Day 1 Part 2 also took 386s. The model completed everything, but was consistently the
bottleneck.
devstral-2512 — spiked on two parts: D3P2 (156s, 14K tokens) and D4P1 (255s,
23K tokens, $0.57). Every other part was routine.
Day 1 Part 2 was the stumbling block. Two models (k2p5, qwen3-coder-next)
needed a second try, and MiniMax-M2.5 took 386s on its first try. Part 2 was otherwise
straightforward — most first-try solves landed under 50s.
No Racket-specific struggles.
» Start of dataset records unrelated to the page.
/-- **Regular affine model in dimension `3`** (Steps 1–4a of the landed dimension-`2` version
✓ `exists_regularAffineModel_of_regularAtCentre`, with `2 ↦ 3`): a finitely generated model `A ⊆ O` of `K/k`, regular of
dimension `3` at the (closed) centre of `O`, is dominated by `A₁ = A[1/h] ⊆ O`, finitely generated, `Frac A₁ = K`, REGULAR
EVERYWHERE, `dim A₁ = 3` (openness of the regular locus of a finitely generated algebra over a field, ✓ `FieldsJ2`). [folklore] -/
theorem exists_regularAffineModel₃ (k : Type) [Field k] (K : Type) [Field K] [Algebra k K]
    (O : ValuationSubring K) (A : Subalgebra k K)
    (hAO : A.toSubring ≤ O.toSubring) (hAfg : A.FG) (hfrac : IsFractionRing A K)
    (hreg : IsRegularLocalRing (locAtCentre A.toSubring O))
    (hdim : ringKrullDim (locAtCentre A.toSubring O) = 3)
    (hmax : (subringCentre A.toSubring O hAO).IsMaximal) :
    ∃ (A₁ : Subalgebra k K), A₁.toSubring ≤ O.toSubring ∧ A ≤ A₁ ∧ A₁.FG ∧ IsFractionRing A₁ K ∧
      IsRegularRing A₁ ∧ ringKrullDim A₁ = 3 := by
  haveI : IsFractionRing A K := hfrac
  have hdimA : ringKrullDim A = 3 := by
    rw [← ringKrullDim_locAtCentre_eq_of_isMaximal A hAfg O hAO hmax]; exact hdim
  haveI : Algebra.FiniteType k A := A.fg_iff_finiteType.mp hAfg
  have hregOpen : IsOpen (regularLocus A) := isOpen_regularLocus_of_finiteType_field k A
  let 𝔮 := subringCentre A.toSubring O hAO
  haveI : 𝔮.IsPrime := subringCentre.isPrime A.toSubring O hAO
  have hreg_loc : IsRegularLocalRing (Localization.AtPrime 𝔮) := by
    rw [← isRegularLocalRing_locAtCentre_iff hAO]; exact hreg
  let P : PrimeSpectrum A := ⟨𝔮, inferInstance⟩
  have hPreg : P ∈ regularLocus A := by rw [mem_regularLocus]; exact hreg_loc
  haveI : IsNoetherianRing A := Algebra.FiniteType.isNoetherianRing k A
  obtain ⟨U, ⟨h, rfl⟩, hhP, hhU⟩ :=
    PrimeSpectrum.isTopologicalBasis_basic_opens.exists_subset_of_mem_open hPreg hregOpen
  have hh𝔮 : h ∉ 𝔮 := hhP
  have hvh : O.valuation (h : K) = 1 := by
    have hle : O.valuation (h : K) ≤ 1 := O.valuation_le_one ⟨h, hAO h.2⟩
    have hnlt : ¬ O.valuation (h : K) < 1 := fun hlt => hh𝔮 (by rw [mem_subringCentre_iff]; exact hlt)
    exact le_antisymm hle (not_lt.mp hnlt)
  have hh0 : (h : K) ≠ 0 := fun h0 => by rw [h0, map_zero] at hvh; exact zero_ne_one hvh
  have hhinvO : (h : K)⁻¹ ∈ O := by
    rw [← ValuationSubring.valuation_le_one_iff, map_inv₀, hvh, inv_one]
  obtain ⟨s₀, rfl⟩ := hAfg
  let s₁ : Set K := insert (h : K)⁻¹ (s₀ : Set K)
  let A₁ := Algebra.adjoin k s₁
  have hle : Algebra.adjoin k (s₀ : Set K) ≤ A₁ := Algebra.adjoin_mono (Set.subset_insert _ _)
  have hA₁O : A₁.toSubring ≤ O.toSubring := by
    have h1 : A₁ ≤ { carrier := (O : Set K)
                     mul_mem' := fun ha hb => O.toSubring.mul_mem ha hb
                     one_mem' := O.toSubring.one_mem
                     add_mem' := fun ha hb => O.toSubring.add_mem ha hb
                     zero_mem' := O.toSubring.zero_mem
                     algebraMap_mem' := fun c => hAO ((Algebra.adjoin k (s₀ : Set K)).algebraMap_mem c) } := by
      refine Algebra.adjoin_le ?_
      rintro z (rfl | hz)
      · exact hhinvO
      · exact hAO (Algebra.subset_adjoin hz)
    exact fun z hz => h1 hz
  haveI hfr₁ : IsFractionRing A₁ K := isFractionRing_of_le hle hfrac
  have hA₁fg : A₁.FG := by
    classical
    exact ⟨insert (h : K)⁻¹ s₀, by push_cast; rfl⟩
  haveI : Algebra.FiniteType k A₁ := A₁.fg_iff_finiteType.mp hA₁fg
  haveI hNR₁ : IsNoetherianRing A₁ := Algebra.FiniteType.isNoetherianRing k A₁
  have hregA₁ : IsRegularRing A₁ := isRegularRing_adjoin_insert_inv (s₀ : Set K) h hh0 hhU
  have htrdeg : Algebra.trdeg k K = 3 := by
    rw [trdeg_eq_trdeg_of_isFractionRing (Algebra.adjoin k (s₀ : Set K))]
    obtain ⟨n, hn, htr⟩ := exists_ringKrullDim_eq_and_trdeg_eq k (Algebra.adjoin k (s₀ : Set K))
    rw [hdimA] at hn
    have hn3 : n = 3 := by exact_mod_cast hn.symm
    rw [htr, hn3]; rfl
  have hA₁dim : ringKrullDim A₁ = 3 := by
    obtain ⟨n, hn, htr⟩ := exists_ringKrullDim_eq_and_trdeg_eq k A₁
    rw [← trdeg_eq_trdeg_of_isFractionRing A₁, htrdeg] at htr
    have hn3 : n = 3 := by exact_mod_cast htr.symm
    rw [hn, hn3]; rfl
  exact ⟨A₁, hA₁O, hle, hA₁fg, hfr₁, hregA₁, hA₁dim⟩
No model got stuck on S-expression syntax,
#lang racket conventions, or Racket-specific library APIs. The parentheses didn't slow
anyone down.
Cross-language snapshot
| Language | Models completing all 10 parts |
|---|---|
| Python | 10/10 |
| Ruby | 10/10 |
| Elm | 10/10 |
| Rust | 10/10 |
| Racket | 10/10 |
| Java | 9/10 |
| Elixir | 7/10 |
| Haskell | 7/11 |
| OCaml | 5/9 |
| ReScript (run 2) | 2/10 |
Racket's perfect completion rate is notable. It's not a mainstream language, but it has
clear semantics, good documentation, and a REPL-friendly workflow. Unlike Elm (which
needed a scaffold) or Rust (which demands borrow-checking), Racket lets you write a
quick script with #lang racket and go — and that simplicity may have helped.
Benchmarked on 2026-02-27 using pi as the agent harness.
This post was written with AI assistance.